Traditionally, there is clear differences between ANOVA and OLS. In OLS both X and Y are continuous, but in ANOVA X is categorical. However if you code the categories in ANOVA as dummy variables then do an OLS. This produces results very similar to OLS
| ID | Category | Height |
|---|---|---|
| 1 | Tree | 10 |
| 2 | Tree | 6 |
| 3 | Lamp | 8 |
| ID | Tree | Lamp | Height |
|---|---|---|---|
| 1 | 1 | 0 | 10 |
| 2 | 1 | 0 | 6 |
| 3 | 0 | 1 | 8 |
Then you can smash this into a standard multivariate regression like so:
\[ height = c + tree + lamp + e \]
Here’s an example using the continent categorical variable in gapminder data and it’s effect on life expectancy using the lm() function
# load tidyverse
library(tidyverse)
# load gapminder for 2007
data_gm = gapminder::gapminder %>%
filter(year == 2007)
# lets have a look at the data
data_gm## # A tibble: 142 × 6
## country continent year lifeExp pop gdpPercap
## <fct> <fct> <int> <dbl> <int> <dbl>
## 1 Afghanistan Asia 2007 43.8 31889923 975.
## 2 Albania Europe 2007 76.4 3600523 5937.
## 3 Algeria Africa 2007 72.3 33333216 6223.
## 4 Angola Africa 2007 42.7 12420476 4797.
## 5 Argentina Americas 2007 75.3 40301927 12779.
## 6 Australia Oceania 2007 81.2 20434176 34435.
## 7 Austria Europe 2007 79.8 8199783 36126.
## 8 Bahrain Asia 2007 75.6 708573 29796.
## 9 Bangladesh Asia 2007 64.1 150448339 1391.

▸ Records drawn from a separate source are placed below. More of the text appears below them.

/-!
# Child `KLRegimeVolumeLimit` (stmt-HubbardSuperconductivity-19826 / its gen-4 twin) — the ORDER-`U` INSERTION of the finite-`M`
# Schwinger–Dyson form of the VL carrier IS the equal-time local occupation, and CONVERGES FOR EVERY COUPLING as `M → ∞`
# (seat hubbard-kl-k3c5-p3, technique «OS-positivity-free direct assembly»)

`…VolumeLimitSchwingerDyson` §6: in the bare frame and at every volume with `D(U) ≠ 0`,
`Σ̂⁰_{L,M}(k,σ) = U·(βL²)⁻²·Σ_q N(q,σ̄;U)/D + U²·βL²·b(k,σ)/D`.  Here the label-free first insertion is identified and its
Matsubara limit taken, for EVERY real `U`:

* `§1` the interacting Gaussian expectation `a ↦ ∫dμ_C a` (bare Hubbard covariance, seed `0`) is INVARIANT under every non-zero
  scaling `ψ̂⁺_{kσ} ↦ φ(k,σ)ψ̂⁺_{kσ}`, `ψ̂⁻_{kσ} ↦ φ(k,σ)⁻¹ψ̂⁻_{kσ}` (`gaussExpect_map_scaling`; r2d-p2's weights and covariance
  invariance, `…TwoPointAssemblyConservation`, through `gaussConv_map_mulLeft`), and `e^{−V(U)}` is invariant under the
  vertex-compatible ones;
* `§2` SELECTION RULE for the interacting momentum-space two-point function at finite `M`, all `U`, with NO hypothesis on `D`:
  `∫dμ_C ψ̂⁺_{p}ψ̂⁻_{q} e^{−V} = 0` unless `p = q` as (frequency, momentum, spin) labels (`gaussExpect_genPair_boltzmann_eq_zero_of_ne`);
* `§3` hence the OCCUPATION IDENTITY `∫dμ_C ψ⁺_{(x̄,0)τ}ψ⁻_{(x̄,0)τ} e^{−V} = (βL²)⁻² Σ_q N(q,τ;U)` at every torus site `x̄`
  (`gaussExpect_positionPair_boltzmann_eq_sum`): the order-`U` insertion is the equal-time, equal-point position-space two-point
  numerator of the tree's all-`U` Matsubara theorem;
* `§4` so by t2's `tendsto_grassmannTwoPoint_eq_hubbardThermalTwoPoint_sub_allU` (`L ≥ 3`, `β > 0`, EVERY `U`):
  `(βL²)⁻² Σ_q N_M(q,τ;U)/D_M(U) ⟶ ⟨c†_{xτ}c_{xτ}⟩_{β,U,μ+U/2,L} − ½` as `M → ∞` (`tendsto_occupationRatio_allU`), a limit of modulus
  `≤ 3/2` uniformly in `L` (`norm_hubbardThermalTwoPoint_le_one`);
* `§5` CONSEQUENCE for clause (i) of the VL text: for every `U`, `L ≥ 3`, eventually in `M`, at every volume with `D_M(U) ≠ 0` and
  every label `(k, σ)`, `‖Σ̂⁰_{L,M}(k,σ) − U²·βL²·b_M(k,σ)/D_M‖ ≤ 2|U|` (`norm_klSelfEnergy_bare_sub_sixPoint_le_eventually`) — the
  ORDER-`U` HALF of the uniform bound is discharged non-perturbatively and label-free; what remains of clause (i) is the six-point
  insertion `b(k,σ)` alone (TAU-BRIDGE.md §3, HOME/hubbard-kl-k3c5-p2).
Everything is proved; no definition.
-/

noncomputable section

namespace Summit.HubbardSuperconductivity.HubbardSuperconductivity.Theorems.TwoPointAssembly

set_option linter.dupNamespace false -- summit = problem name (single-conjunct summit), D-0017

open Finset Filter Topology Literature.MathematicalPhysics.QuantumLattice Literature.Probability.LatticeModels GrassmannAlgebra
open Summit.HubbardSuperconductivity.HubbardSuperconductivity.Theorems.KLRegimeSplit
open Summit.HubbardSuperconductivity.HubbardSuperconductivity.Theorems.KLProgrammeLegKernels
open scoped ComplexConjugate

variable {L M : ℕ} [NeZero L]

## 10 Belgium Europe 2007 79.4 10392226 33693.
## # … with 132 more rows
Plotting this data looks as follows
# assign data and variable
ggplot(data = data_gm,
aes(y = lifeExp, x = continent)) +
geom_point() +
labs(title = "Life Expentancy and Continents",
x = "Continent",
y = "Life Expectancy")We need to break down the continent category into columns of dummy variables
# using pivot_wider() to make dummies
data_gm_dummies = data_gm %>%
pivot_wider(names_from = continent, # get the names
values_from = continent,
values_fn = length,
values_fill = 0) %>%
select(c("country",
"lifeExp",
"Asia",
"Europe",
"Africa",
"Americas",
"Oceania")) # select the continent cols
# lets now have a look
data_gm_dummies## # A tibble: 142 × 7
## country lifeExp Asia Europe Africa Americas Oceania
## <fct> <dbl> <int> <int> <int> <int> <int>
## 1 Afghanistan 43.8 1 0 0 0 0
## 2 Albania 76.4 0 1 0 0 0
## 3 Algeria 72.3 0 0 1 0 0
## 4 Angola 42.7 0 0 1 0 0
## 5 Argentina 75.3 0 0 0 1 0
## 6 Australia 81.2 0 0 0 0 1
## 7 Austria 79.8 0 1 0 0 0
## 8 Bahrain 75.6 1 0 0 0 0
## 9 Bangladesh 64.1 1 0 0 0 0
## 10 Belgium 79.4 0 1 0 0 0
## # … with 132 more rows
Now let us throw together a linear model with this info
# use the lm function
# use -1 to convert continents to dummies
model = lm(data = data_gm_dummies,
formula = lifeExp ~
Asia +
Europe +
Africa +
Americas +
Oceania)
# export summary of regression
summary(model)##
## Call:
## lm(formula = lifeExp ~ Asia + Europe + Africa + Americas + Oceania,
## data = data_gm_dummies)
##
## Residuals:
## Min 1Q Median 3Q Max
## -26.9005 -4.0399 0.2565 3.3840 21.6360
##
## Coefficients: (1 not defined because of singularities)
## Estimate Std. Error t value Pr(>|t|)
## (Intercept) 80.720 5.229 15.438 < 2e-16 ***
## Asia -9.991 5.385 -1.855 0.0657 .
## Europe -3.071 5.400 -0.569 0.5705
## Africa -25.913 5.328 -4.863 3.12e-06 ***
## Americas -7.111 5.434 -1.309 0.1928
## Oceania NA NA NA NA
## ---
## Signif. codes: 0 '***' 0.001 '**' 0.01 '*' 0.05 '.' 0.1 ' ' 1
##
## Residual standard error: 7.395 on 137 degrees of freedom
## Multiple R-squared: 0.6355, Adjusted R-squared: 0.6249
## F-statistic: 59.71 on 4 and 137 DF, p-value: < 2.2e-16
Looking at these results, what is interesting is the intercept represents Oceania, and each continent coefficient below represents the effect on life expectancy each being in each continent has relative to Oceania.
We can also extract a conventional ANOVA table from the model
# generate anova table
anova(model)## Analysis of Variance Table
##
## Response: lifeExp
## Df Sum Sq Mean Sq F value Pr(>F)
## Asia 1 595.3 595.3 10.8863 0.001235 **
## Europe 1 5732.0 5732.0 104.8280 < 2.2e-16 ***
## Africa 1 6639.8 6639.8 121.4290 < 2.2e-16 ***
## Americas 1 93.7 93.7 1.7127 0.192825
## Residuals 137 7491.2 54.7
## ---
## Signif. codes: 0 '***' 0.001 '**' 0.01 '*' 0.05 '.' 0.1 ' ' 1
It appears that the difference between the Americas and Oceania is not that significant!